Его детская душа не могла вместить всех этих переживаний. Конечно же он воспринимал это как магический театральный спектакль.
По субботам и церковным праздникам в гимназической церкви пел хор, составленный из учеников. Александра туда не взяли, хотя у него был звонкий дискант и хороший слух. Вероятно – из-за плохого поведения. Его непреходящей мечтой было стать церковным служкой. Он замирал в предчувствии чуда и завидовал хлопчикам в белых стихарях, которые выходили из алтаря со свечками.
И вот как-то на уроке Закона Божьего отец Троицкий спросил: «Кто из вас может выучить наизусть шестипсалмие, чтобы прочесть его завтра в церкви?» Рука Саши взлетела вверх. «Ну, попробуй», – благословил батюшка. Александр взял книгу и торжественно прочитал текст от начала и до конца. «Молодец, – откликнулся батюшка. – Приходи завтра пораньше в алтарь, выберешь себе стихарь». После бессонной ночи текст был выучен назубок, и вечером следующего дня, за два часа до начала службы, гимназист уже был в церкви и бросился примерять стихари. Увы! Ни один из них ему не подходил.
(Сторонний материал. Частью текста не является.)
/-- Slot identities about the five known points (`kq` = slot in `p`'s shell of the lower cap point). [folklore] -/
theorem la_known_slot_facts (t : Bool) (kn kq : Fin 12) (hkn : kn = if t then 9 else 10)
    (hkq : kq = if t then 10 else 9) (a' kp km : ℝ) :
    laSlot t a' kp km 0 = triangularVec₁ a' ∧ laSlot t a' kp km 1 = -triangularVec₁ a' ∧
    laSlot t a' kp km 3 = -triangularVec₂ a' ∧ laSlot t a' kp km 5 = triangularVec₂ a' - triangularVec₁ a' ∧
    laSlot t a' kp km 4 - laSlot t a' kp km 0 = laSlot t a' kp km 3 ∧
    laSlot t a' kp km 2 - laSlot t a' kp km 0 = laSlot t a' kp km 5 ∧
    laSlot t a' kp km 6 - laSlot t a' kp km 0 = laSlot t a' kp km 7 ∧
    laSlot t a' kp km kq - laSlot t a' kp km 0 = laSlot t a' kp km kn := by
  cases t <;> subst hkn hkq <;> simp [laSlot, slotC, slotH]

/-- Squared radius of level `l`: `a'²` at level `0`, `a'²/3 + h±²` at level `±1`. [folklore] -/
def laRsq (a' kp km : ℝ) (l : ℤ) : ℝ := (if l = 0 then a' ^ 2 else a' ^ 2 / 3) + laHt kp km l ^ 2

/-- The three squared radii. [folklore] -/
theorem laRsq_values (a' kp km : ℝ) :
    laRsq a' kp km 0 = a' ^ 2 ∧ laRsq a' kp km 1 = a' ^ 2 / 3 + kp ^ 2 ∧ laRsq a' kp km (-1) = a' ^ 2 / 3 + km ^ 2 := by
  simp [laRsq, laHt]

/-- Squared norm of a slot = squared radius of its level. [folklore] -/
theorem norm_laPt_code_sq (a' kp km : ℝ) (t : Bool) (i : Fin 12) :
    ‖laPt a' kp km (laCode t i)‖ ^ 2 = laRsq a' kp km (laCode t i).2.2 := by
  rw [norm_laPt_sq, laRsq]
  rcases laCode_level t i with ⟨hl, hq⟩ | ⟨hl, hq⟩ | ⟨hl, hq⟩ <;>
  · have hq' := congrArg (Int.cast (R := ℝ)) hq
    push_cast at hq'
    rw [hq', hl]
    simp <;> ring

/-- Squared distance of adjacent slots = squared radius of the edge level. [folklore] -/
theorem dist_laPt_sq_of_adj (a' kp km : ℝ) (t : Bool) (i j : Fin 12) (h : laAdj (laCode t i) (laCode t j) = true) :
    dist (laPt a' kp km (laCode t i)) (laPt a' kp km (laCode t j)) ^ 2 =
      laRsq a' kp km (laLvl (laCode t i) (laCode t j)) := by
  rw [dist_laPt_sq, laRsq, laLvl]
  obtain ⟨h0, -, -⟩ := laHt_values kp km
  rcases (laAdj_iff _ _).1 h with ⟨hl, hq⟩ | ⟨hl, h0', hq⟩
  · rw [hq, hl, sub_self, if_pos rfl, if_pos rfl, h0]
    push_cast; ring
  · rw [hq, if_neg hl]
    rcases h0' with hz | hz
    · have hne : (laCode t j).2.2 ≠ 0 := fun h' => hl (hz.trans h'.symm)
      rw [if_pos hz, hz, if_neg hne, h0]
      push_cast; ring
    · have hne : (laCode t i).2.2 ≠ 0 := fun h' => hl (h'.trans hz.symm)
      rw [if_neg hne, hz, if_neg hne, h0]
      push_cast; ring

section Band

variable {a a' kp km : ℝ}
  (hb : 0 < a ∧ 0 < kp ∧ 0 < km ∧ a * (1 - 1 / 50) ≤ a' ∧ a' ≤ a * (1 + 1 / 50) ∧
      (a * (1 - 1 / 50)) ^ 2 ≤ a' ^ 2 / 3 + kp ^ 2 ∧ a' ^ 2 / 3 + kp ^ 2 ≤ (a * (1 + 1 / 50)) ^ 2 ∧
      (a * (1 - 1 / 50)) ^ 2 ≤ a' ^ 2 / 3 + km ^ 2 ∧ a' ^ 2 / 3 + km ^ 2 ≤ (a * (1 + 1 / 50)) ^ 2)

include hb

/-- Slots are at positive distance at most `1.02a` from the centre (band). [folklore] -/
theorem la_norm_bounds (t : Bool) (i : Fin 12) :
    0 < ‖laPt a' kp km (laCode t i)‖ ∧ ‖laPt a' kp km (laCode t i)‖ ≤ a * (1 + 1 / 50) := by
  obtain ⟨ha, hkp, hkm, hlo, hhi, hplo, hphi, hmlo, hmhi⟩ := hb
  have h098 : 0 < a * (1 - 1 / 50) := by positivity
  have h102 : 0 ≤ a * (1 + 1 / 50) := by positivity
  have ha' : 0 < a' := by linarith
  rcases la_norm_code (kp := kp) (km := km) ha' t i with ⟨-, h⟩ | ⟨-, h⟩ | ⟨-, h⟩
  · rw [h]; exact ⟨ha', hhi⟩
  all_goals
    refine ⟨h098.trans_le ((pow_le_pow_iff_left₀ h098.le (norm_nonneg _) two_ne_zero).1 ?_),
      (pow_le_pow_iff_left₀ (norm_nonneg _) h102 two_ne_zero).1 ?_⟩ <;> rw [h] <;> assumption

/-- Distinct slots are at positive distance (band). [folklore] -/
theorem la_dist_pos (t : Bool) (i j : Fin 12) (hij : i ≠ j) :
    0 < dist (laPt a' kp km (laCode t i)) (laPt a' kp km (laCode t j)) := by
  have ha : 0 < a := hb.1
  have ha' : 0 < a' := by linarith [hb.2.2.2.1, show 0 < a * (1 - 1 / 50) by positivity]
  by_cases h : laAdj (laCode t i) (laCode t j) = true
  · rcases la_dist_of_adj (kp := kp) (km := km) ha' (laCode_lv t i) (laCode_lv t j) h with
      ⟨-, hd⟩ | ⟨-, -, hd⟩ | ⟨-, -, hd⟩
    · rw [hd]; exact ha'
    · exact lt_of_le_of_ne dist_nonneg fun h0 => by rw [← h0] at hd; nlinarith [hb.2.1]
    · exact lt_of_le_of_ne dist_nonneg fun h0 => by rw [← h0] at hd; nlinarith [hb.2.2.1]
  · have := la_lt_dist_of_not_adj hb t i j hij (by simpa using h)
    linarith [show 0 < a * (1 + 1 / 50) by positivity]

/-- A level-`0` and a level-`±1` slot with in-plane form `12` are within `√2 · 1.02a` of each other. [folklore] -/
theorem la_dist_sq_mixed (t : Bool) (j l : Fin 12)
    (h0 : (laCode t j).2.2 = 0 ∨ (laCode t l).2.2 = 0) (hq : laQn (laCode t j) (laCode t l) = 12) :
    dist (laPt a' kp km (laCode t j)) (laPt a' kp km (laCode t l)) ^ 2 ≤ 2 * (a * (1 + 1 / 50)) ^ 2 := by
  obtain ⟨ha, hkp, hkm, hlo, hhi, hplo, hphi, hmlo, hmhi⟩ := hb
  have ha2 : a' ^ 2 ≤ (a * (1 + 1 / 50)) ^ 2 := pow_le_pow_left₀ (by linarith) hhi 2
  have hH : ∀ k, laHt kp km (laCode t k).2.2 ^ 2 ≤ (a * (1 + 1 / 50)) ^ 2 - a' ^ 2 / 3 := fun k => by
    rcases laCode_lv t k with h | h | h <;> rw [h] <;> simp [laHt] <;> nlinarith
  obtain ⟨hz, -, -⟩ := laHt_values kp km
  rw [dist_laPt_sq, hq]
  push_cast
  rcases h0 with h | h
  · rw [h, hz, zero_sub, neg_sq]; nlinarith [hH l]
  · rw [h, hz, sub_zero]; nlinarith [hH j]

/-- **Transfer between the two frames.** Known points with equal images have equal mutual distances, so (band at
both sites) distinctness and adjacency of their codes transfer from `p`'s model to `q`'s model. [folklore] -/
theorem la_transfer {b kp' km' : ℝ} (hb' : 0 < a ∧ 0 < kp' ∧ 0 < km' ∧ a * (1 - 1 / 50) ≤ b ∧
      b ≤ a * (1 + 1 / 50) ∧ (a * (1 - 1 / 50)) ^ 2 ≤ b ^ 2 / 3 + kp' ^ 2 ∧ b ^ 2 / 3 + kp' ^ 2 ≤ (a * (1 + 1 / 50)) ^ 2 ∧
      (a * (1 - 1 / 50)) ^ 2 ≤ b ^ 2 / 3 + km' ^ 2 ∧ b ^ 2 / 3 + km' ^ 2 ≤ (a * (1 + 1 / 50)) ^ 2)
    {A A' : EuclideanSpace ℝ (Fin 3) →ₗᵢ[ℝ] EuclideanSpace ℝ (Fin 3)} {t t' : Bool} {i₁ i₂ k₁ k₂ : Fin 12}
    (h₁ : A' (laPt b kp' km' (laCode t' i₁)) = A (laPt a' kp km (laCode t k₁)))
    (h₂ : A' (laPt b kp' km' (laCode t' i₂)) = A (laPt a' kp km (laCode t k₂))) (hk : k₁ ≠ k₂) :
    i₁ ≠ i₂ ∧ laAdj (laCode t' i₁) (laCode t' i₂) = laAdj (laCode t k₁) (laCode t k₂) ∧
      dist (laPt b kp' km' (laCode t' i₁)) (laPt b kp' km' (laCode t' i₂)) =
        dist (laPt a' kp km (laCode t k₁)) (laPt a' kp km (laCode t k₂)) := by
  have hd : dist (laPt b kp' km' (laCode t' i₁)) (laPt b kp' km' (laCode t' i₂)) =
      dist (laPt a' kp km (laCode t k₁)) (laPt a' kp km (laCode t k₂)) := by
    rw [← A'.dist_map, h₁, h₂, A.dist_map]
  have hpos := la_dist_pos hb t k₁ k₂ hk
  have hne : i₁ ≠ i₂ := by
    rintro rfl
    rw [dist_self] at hd
    linarith
  refine ⟨hne, ?_, hd⟩
  rw [Bool.eq_iff_iff, ← la_dist_le_iff_adj hb' t' i₁ i₂ hne, ← la_dist_le_iff_adj hb t k₁ k₂ hk, hd]

end Band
Юноша – высокий и худощавый, и стихари, пошитые на средний рост, едва доходили ему до колен. «Читай без стихаря», – позволил батюшка. «Как – без стихаря?» Саша выбежал из церкви. Он очень хотел сыграть эту роль – просителя у Бога, но без соответствующего сценического костюма не мог войти в роль…
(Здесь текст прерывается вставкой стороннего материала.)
import Summits.Parity.GeneralizedHardyLittlewood.Theorems.LeeYangFibresRelativeDimOneTypeSingularWeightsW1
import Summits.Parity.GeneralizedHardyLittlewood.Theorems.LeeYangFibresRelativeDimOneTypeSingularWeightsW2
import Summits.Parity.GeneralizedHardyLittlewood.Theorems.LeeYangFibresRelativeDimOneTypeSingularWeightsW4
import Summits.Parity.GeneralizedHardyLittlewood.Theorems.LeeYangFibresRelativeDimOneTypeSingularWeightsW5
import HarnessLib

/-!
# Route `LeeYangFibres`, crux `RelativeDimOne` (stmt-Parity-14113), line `gallagher-backwards-split` (RESHAPED,
# type-conditioned split): the registered stub `stub_singularWeights`

`SingularWeightFacts` (vocabulary `LeeYangFibresRelativeDimOneTypeDefs`) is the conjunction of four provable statements
about Green–Tao's local factors `β_p` of one-dimensional systems `ψ_i(n) = a_i n + b_i`, the singular-series bookkeeping
consumed by the endgame and the type-data stubs of the reshaped line:

* (W1) `…TypeSingularWeightsW1.singularWeights_W1` — the smooth scale `G_w = ∏_{p ≤ w}(1 + |β_p − 1| + t²/p²)` is
  `≤ C_t 𝔖` for non-degenerate targets with `𝔖 ≠ 0`, uniformly in `w` and in the coefficients;
* (W2) `…TypeSingularWeightsW2.singularWeights_W2` — local obstruction: `𝔖(Ψ) = 0` forces `S(Ψ, K) ≤ εN` eventually;
* (W4) `…TypeSingularWeightsW4.singularWeights_W4` — the `w`-smooth part of the truncated singular-series spectrum at
  level `N^θ` is `∏_{p ≤ w} β_p` (exactly, once `w = ⌊log₄ N⌋/D`, `D ≥ ⌈1/θ⌉`);
* (W5) `…TypeSingularWeightsW5.singularWeights_W5` — the coprime density on a type class is the local factor.
-/

noncomputable section

namespace Summit.Parity.GeneralizedHardyLittlewood.Cruxes.RelativeDimOne.TypeSplit

/-- **`stub_singularWeights`** (registered stub of the reshaped line `gallagher-backwards-split`): the four
singular-series / weight facts (W1), (W2), (W4), (W5) of `SingularWeightFacts`, assembled from the landed hooks
`singularWeights_W1`, `singularWeights_W2`, `singularWeights_W4`, `singularWeights_W5`. -/
theorem stub_singularWeights : SingularWeightFacts :=
  ⟨singularWeights_W1, singularWeights_W2, singularWeights_W4, singularWeights_W5⟩

end Summit.Parity.GeneralizedHardyLittlewood.Cruxes.RelativeDimOne.TypeSplit

end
Музыка его детства – это и церковное хоровое пение во Владимирском соборе, и пение лирников возле лавры, и пение бродячих слепых кобзарей во дворах.
* * *
Детство Вертинского исполнено драматизма. Не я об этом первым пишу. Как заметила киевский исследователь творчества Вертинского Надежда Корсакова, если бы тетке Саши Вертинского в году этак 1905-м сказали, что ее непутящий племянник, первый в Киеве двоечник, мелкий воришка, «босяк, выгнанный изо всех гимназий», станет известным на весь мир артистом, она бы, мягко говоря, удивилась. Великого будущего бедному родственнику не предвещало ничто. Воспитываясь в чужой семье, «неблагополучный ребенок» проявил все качества, которые безусловно и неминуемо вели его в мир криминала: авантюризм, упрямство, нахальство, отсутствие желания получить надежную профессию, пижонство, обаяние, эпатажность…
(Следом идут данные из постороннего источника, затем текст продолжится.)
import Mathlib
import Summits.Ventures.PercRepro2.Defs
import Summits.Ventures.PercRepro2.Independence
import Summits.Ventures.PercRepro2.Harris
import Summits.Ventures.PercRepro2.Graph
import Summits.Ventures.PercRepro2.Exploration
import Summits.Ventures.PercRepro2.Events
import Summits.Ventures.PercRepro2.ObsIndependence
import Summits.Ventures.PercRepro2.CDRequired
import Summits.Ventures.PercRepro2.CutVertexDefs
import Summits.Ventures.PercRepro2.CDCutVertex
import Summits.Ventures.PercRepro2.CDCutO

/-!
# The `a₃`-required anti-correlation (AC) transfers across a cut vertex — in all three directions
(blind cell PercRepro2, mine-a g36; MINE-A.md §91)

`Q = {a₁ ↮ a₂}`, `U = {C₁ ∈ 𝓔}`, `e = {a₁ ↔ a₃}`, `f = {a₂ ↔ o}`.  (AC) at `(a₁, a₂, a₃, o)` for the
up-set `𝓔` is `P(Q U e f)·P(Q e) ≤ P(Q U e)·P(Q e f)`; by `CDRequired.cd_of_required_anticorr` it
implies row 2′CD.  Every class theorem of the row so far (`CDCylinder`, `CDCycle`, `CDNestedRoutes`,
`CDNestedSimplePaths`) proves (AC) for every up-set and every weight vector, and the cut-vertex
theorems `CDCutVertex` / `CDCutCycle` use their far-side hypothesis ONLY through the fibrewise (AC).
This file isolates the mechanism: (AC) for every up-set is a property that passes across a cut vertex.

* **`a₁` beyond the cut** (`required_anticorr_of_cut_root`): `y` a cut vertex, `a₁ ∈ VA ∪ {y}`,
  `a₂, o ∈ VB`, `a₃ ∈ VB ∪ {y}`.  If (AC) holds at `(y, a₂, a₃, o)` for every up-set under the vector
  with the near side closed, it holds at `(a₁, a₂, a₃, o)` for every up-set.  (The tower of
  `CDCutVertex.required_anticorr_of_cut_cylinder` with the cylinder hypothesis replaced by (AC).)
* **`a₃` beyond the cut** (`required_anticorr_of_cut_far`): `v` a cut vertex, `a₁, a₂, o ∈ VA ∪ {v}`,
  `a₃ ∈ VB`.  If (AC) holds at `(a₁, a₂, v, o)` for every up-set under the vector with the far side
  closed, it holds at `(a₁, a₂, a₃, o)` for every up-set — the far side is ARBITRARY.  Proof: condition
  on the far-side configuration `S`: on `{a₁ ↔ v in A}` the root cluster is `C_A(a₁) ∪ C_B(v)(S)`, so
  `U` reads as the near-side event `{C_A(a₁) ∈ 𝓔_S}` with the up-set `𝓔_S = {W ∣ W ∪ C_B(v)(S) ∈ 𝓔}`,
  `Q` and `f` are near-side events, `e = {a₁ ↔ v in A} ∩ {v ↔ a₃ in B}`; the tower over the far side
  (`CDCutVertex.prob_eq_sum_tower` with the sides exchanged) writes the four masses as
  `∑_ω weight p ω · 1_{v ↔ a₃}(S) · P(near-side event)`, the factors `P(Qe)`, `P(Qef)` do not depend on
  `S`, and the fibrewise (AC) at `(a₁, a₂, v, o)` adds up.
* **`o` beyond the cut** (`required_anticorr_of_cut_o`): `z` a cut vertex, `a₁, a₂, a₃ ∈ VA ∪ {z}`,
  `o ∈ VB`, `𝓔` reading only the near side: (AC) at `(a₁, a₂, z, o)` ⟹ (AC) at `(a₁, a₂, a₃, o)`
  (the product law of `CDCutO`).

Corollaries: row 2′CD at `(a₁, a₂, a₃, o)` from (AC) across the cut (`cd_of_cut_root`, `cd_of_cut_far`).
With the (AC) forms of the class theorems (`CDNestedAC`) this puts the row on every graph whose
block containing the three marks `a₁, a₂, o` (resp. `a₂, a₃, o`) is a proved class and whose other side
is arbitrary — see `CDBlockNested`.  No definition; one seat.
-/

namespace Summit.Ventures.PercRepro2

namespace CDCutAC

section Main

variable {V : Type*} {E : Type*} [Fintype E] [DecidableEq E] [Fintype V] [DecidableEq V]
  {R : Type*} [Field R] [LinearOrder R] [IsStrictOrderedRing R]

variable {ends : E → Sym2 V} {y : V} {VA VB : Set V} {EA EB : Set E} [DecidablePred (· ∈ EA)]
  [DecidablePred (· ∈ EB)]

omit [Fintype V] [DecidableEq V] [LinearOrder R] [IsStrictOrderedRing R] in
/-- `𝓔_S = {W ∣ W ∪ S ∈ 𝓔}` is an up-set. -/
lemma isUpperSet_union_right {𝓔 : Set (Set V)} (h𝓔 : IsUpperSet 𝓔) (S : Set V) :
    IsUpperSet {W : Set V | W ∪ S ∈ 𝓔} :=
  fun _ _ hWW' hW => h𝓔 (Set.union_subset_union_left S hWW') hW

/-! ## `a₁` beyond the cut -/

omit [Fintype V] [DecidableEq V] in
/-- **(AC) across a cut vertex separating `a₁` from `{a₂, a₃, o}`.** If the far side satisfies (AC) with
the root `y` for every up-set (under the vector with the near side closed), then (AC) holds at
`(a₁, a₂, a₃, o)` for every up-set `𝓔`. -/
theorem required_anticorr_of_cut_root (p : E → R) (hp : IsProbVec p)
    (h : CutV.IsCut ends y VA VB EA EB) {a₁ a₂ a₃ o : V} (ha₁ : a₁ ∈ VA ∪ {y}) (ha₂ : a₂ ∈ VB)
    (ho : o ∈ VB) (ha₃ : a₃ ∈ VB ∪ {y}) {𝓔 : Set (Set V)} (h𝓔 : IsUpperSet 𝓔)
    (hAC : ∀ 𝓤 : Set (Set V), IsUpperSet 𝓤 →
      prob (fun e => if e ∈ EB then p e else 0) ((connEvent ends y a₂)ᶜ ∩ clusterInEvent ends y 𝓤 ∩
            connEvent ends y a₃ ∩ connEvent ends a₂ o) *
          prob (fun e => if e ∈ EB then p e else 0) ((connEvent ends y a₂)ᶜ ∩ connEvent ends y a₃) ≤
        prob (fun e => if e ∈ EB then p e else 0) ((connEvent ends y a₂)ᶜ ∩ clusterInEvent ends y 𝓤 ∩
            connEvent ends y a₃) *
          prob (fun e => if e ∈ EB then p e else 0) ((connEvent ends y a₂)ᶜ ∩ connEvent ends y a₃ ∩
            connEvent ends a₂ o)) :
    prob p ((connEvent ends a₁ a₂)ᶜ ∩ clusterInEvent ends a₁ 𝓔 ∩ connEvent ends a₁ a₃ ∩
          connEvent ends a₂ o) * prob p ((connEvent ends a₁ a₂)ᶜ ∩ connEvent ends a₁ a₃) ≤
      prob p ((connEvent ends a₁ a₂)ᶜ ∩ clusterInEvent ends a₁ 𝓔 ∩ connEvent ends a₁ a₃) *
        prob p ((connEvent ends a₁ a₂)ᶜ ∩ connEvent ends a₁ a₃ ∩ connEvent ends a₂ o) := by
  obtain ⟨e1, e2, e3, e4⟩ := CDCutVertex.required_events_eq h ha₁ ha₂ ho ha₃ 𝓔
  have t1 := CDCutVertex.prob_eq_sum_tower p EA EB h.Edisj (connEvent ends a₁ y) (fun T =>
    (connEvent ends y a₂)ᶜ ∩ clusterInEvent ends y {W | cluster ends T a₁ ∪ W ∈ 𝓔} ∩
      connEvent ends y a₃ ∩ connEvent ends a₂ o)
  have t2 := CDCutVertex.prob_eq_sum_tower p EA EB h.Edisj (connEvent ends a₁ y) (fun _ =>
    (connEvent ends y a₂)ᶜ ∩ connEvent ends y a₃)
  have t3 := CDCutVertex.prob_eq_sum_tower p EA EB h.Edisj (connEvent ends a₁ y) (fun T =>
    (connEvent ends y a₂)ᶜ ∩ clusterInEvent ends y {W | cluster ends T a₁ ∪ W ∈ 𝓔} ∩
      connEvent ends y a₃)
  have t4 := CDCutVertex.prob_eq_sum_tower p EA EB h.Edisj (connEvent ends a₁ y) (fun _ =>
    (connEvent ends y a₂)ᶜ ∩ connEvent ends y a₃ ∩ connEvent ends a₂ o)
  rw [e1, e3, e4, e2, t1, t3, t4, t2]
  set w : Config E → R := fun ω => weight p ω * (connEvent ends a₁ y).indicator 1 (restrict EA ω)
    with hw
  have hw0 : ∀ ω, 0 ≤ w ω := fun ω =>
    mul_nonneg (weight_nonneg hp ω) (Set.indicator_apply_nonneg fun _ => zero_le_one)
  set Z := prob p (CutV.sideEvent EB ((connEvent ends y a₂)ᶜ ∩ connEvent ends y a₃)) with hZ
  set Zf := prob p (CutV.sideEvent EB ((connEvent ends y a₂)ᶜ ∩ connEvent ends y a₃ ∩
    connEvent ends a₂ o)) with hZf
  set X : Config E → R := fun ω => prob p (CutV.sideEvent EB ((connEvent ends y a₂)ᶜ ∩
    clusterInEvent ends y {W | cluster ends (restrict EA ω) a₁ ∪ W ∈ 𝓔} ∩
    connEvent ends y a₃ ∩ connEvent ends a₂ o)) with hX
  set Y : Config E → R := fun ω => prob p (CutV.sideEvent EB ((connEvent ends y a₂)ᶜ ∩
    clusterInEvent ends y {W | cluster ends (restrict EA ω) a₁ ∪ W ∈ 𝓔} ∩
    connEvent ends y a₃)) with hY
  -- the fibrewise inequality: the far-side (AC) with the up-set `𝓔_T`
  have hfib : ∀ ω, X ω * Z ≤ Y ω * Zf := by
    intro ω
    simp only [hX, hY, hZ, hZf]
    rw [← CDCutVertex.prob_zeroOff_eq_prob_sideEvent, ← CDCutVertex.prob_zeroOff_eq_prob_sideEvent,
      ← CDCutVertex.prob_zeroOff_eq_prob_sideEvent, ← CDCutVertex.prob_zeroOff_eq_prob_sideEvent]
    exact hAC _ (CDCutVertex.isUpperSet_union_left h𝓔 _)
  have hS0 : 0 ≤ ∑ ω, w ω := Finset.sum_nonneg fun ω _ => hw0 ω
  have sa : ∑ ω, weight p ω * ((connEvent ends a₁ y).indicator 1 (restrict EA ω) * X ω) =
      ∑ ω, w ω * X ω := Finset.sum_congr rfl fun ω _ => by rw [hw]; ring
  have sb : ∑ ω, weight p ω * ((connEvent ends a₁ y).indicator 1 (restrict EA ω) * Y ω) =
      ∑ ω, w ω * Y ω := Finset.sum_congr rfl fun ω _ => by rw [hw]; ring
  have sd : ∑ ω, weight p ω * ((connEvent ends a₁ y).indicator 1 (restrict EA ω) * Z) =
      (∑ ω, w ω) * Z := by
    rw [Finset.sum_mul]; exact Finset.sum_congr rfl fun ω _ => by rw [hw]; ring
  have sc : ∑ ω, weight p ω * ((connEvent ends a₁ y).indicator 1 (restrict EA ω) * Zf) =
      (∑ ω, w ω) * Zf := by
    rw [Finset.sum_mul]; exact Finset.sum_congr rfl fun ω _ => by rw [hw]; ring
  show (∑ ω, weight p ω * ((connEvent ends a₁ y).indicator 1 (restrict EA ω) * X ω)) *
      (∑ ω, weight p ω * ((connEvent ends a₁ y).indicator 1 (restrict EA ω) * Z)) ≤
    (∑ ω, weight p ω * ((connEvent ends a₁ y).indicator 1 (restrict EA ω) * Y ω)) *
      (∑ ω, weight p ω * ((connEvent ends a₁ y).indicator 1 (restrict EA ω) * Zf))
  rw [sa, sb, sc, sd]
  have hsum : ∑ ω, w ω * (X ω * Z) ≤ ∑ ω, w ω * (Y ω * Zf) :=
    Finset.sum_le_sum fun ω _ => mul_le_mul_of_nonneg_left (hfib ω) (hw0 ω)
  have hXZ : ∑ ω, w ω * (X ω * Z) = (∑ ω, w ω * X ω) * Z := by
    rw [Finset.sum_mul]; exact Finset.sum_congr rfl fun ω _ => by ring
  have hYZ : ∑ ω, w ω * (Y ω * Zf) = (∑ ω, w ω * Y ω) * Zf := by
    rw [Finset.sum_mul]; exact Finset.sum_congr rfl fun ω _ => by ring
  rw [hXZ, hYZ] at hsum
  calc (∑ ω, w ω * X ω) * ((∑ ω, w ω) * Z) = ((∑ ω, w ω * X ω) * Z) * ∑ ω, w ω := by ring
    _ ≤ ((∑ ω, w ω * Y ω) * Zf) * ∑ ω, w ω := mul_le_mul_of_nonneg_right hsum hS0
    _ = (∑ ω, w ω * Y ω) * ((∑ ω, w ω) * Zf) := by ring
«Странным образом внебрачность стала для Вертинского неким метафизическим вектором будущей судьбы и карьеры», – размышляет о феномене Вертинского известный противник объективности, предпочитающий доверять эмоциям и чувствам, редактор отдела культуры журнала «Огонек» Андрей Архангельский. И с ним трудно не согласиться. Никакого парадокса. Действительно ведь, рожденный в Киеве, который всегда был несколько «внебрачен» по отношению к Москве, Вертинский остался «вне брака» и по отношению к официальной эстраде начала ХХ века, а позднее и к эмигрантской культуре, и отказавшись от главного соблазна середины века – Голливуда. Вернувшись в СССР и «прожив» с советской официальной культурой 14 лет, он так и не «женился» на ней.
* * *
Ничего себе начало книги о великом мастере интимной музыкально-драматической исповеди! Что поделаешь: парадоксов в судьбе Вертинского немало, и мы попробуем их расшифровать. Негде правды деть: киевское детство Александра было, мягко говоря, не из легких. Будущий гений рос сиротой. Жил у тетки и «воспитывался» ею. Бедного родственника кормили, одевали, учили, но… не любили. Недолюбливали. Сашиного отца считали «соблазнителем сестры» и «виновником ее падения». И в ответ на все вопросы об отце мальчик слышал: «Твой отец – негодяй».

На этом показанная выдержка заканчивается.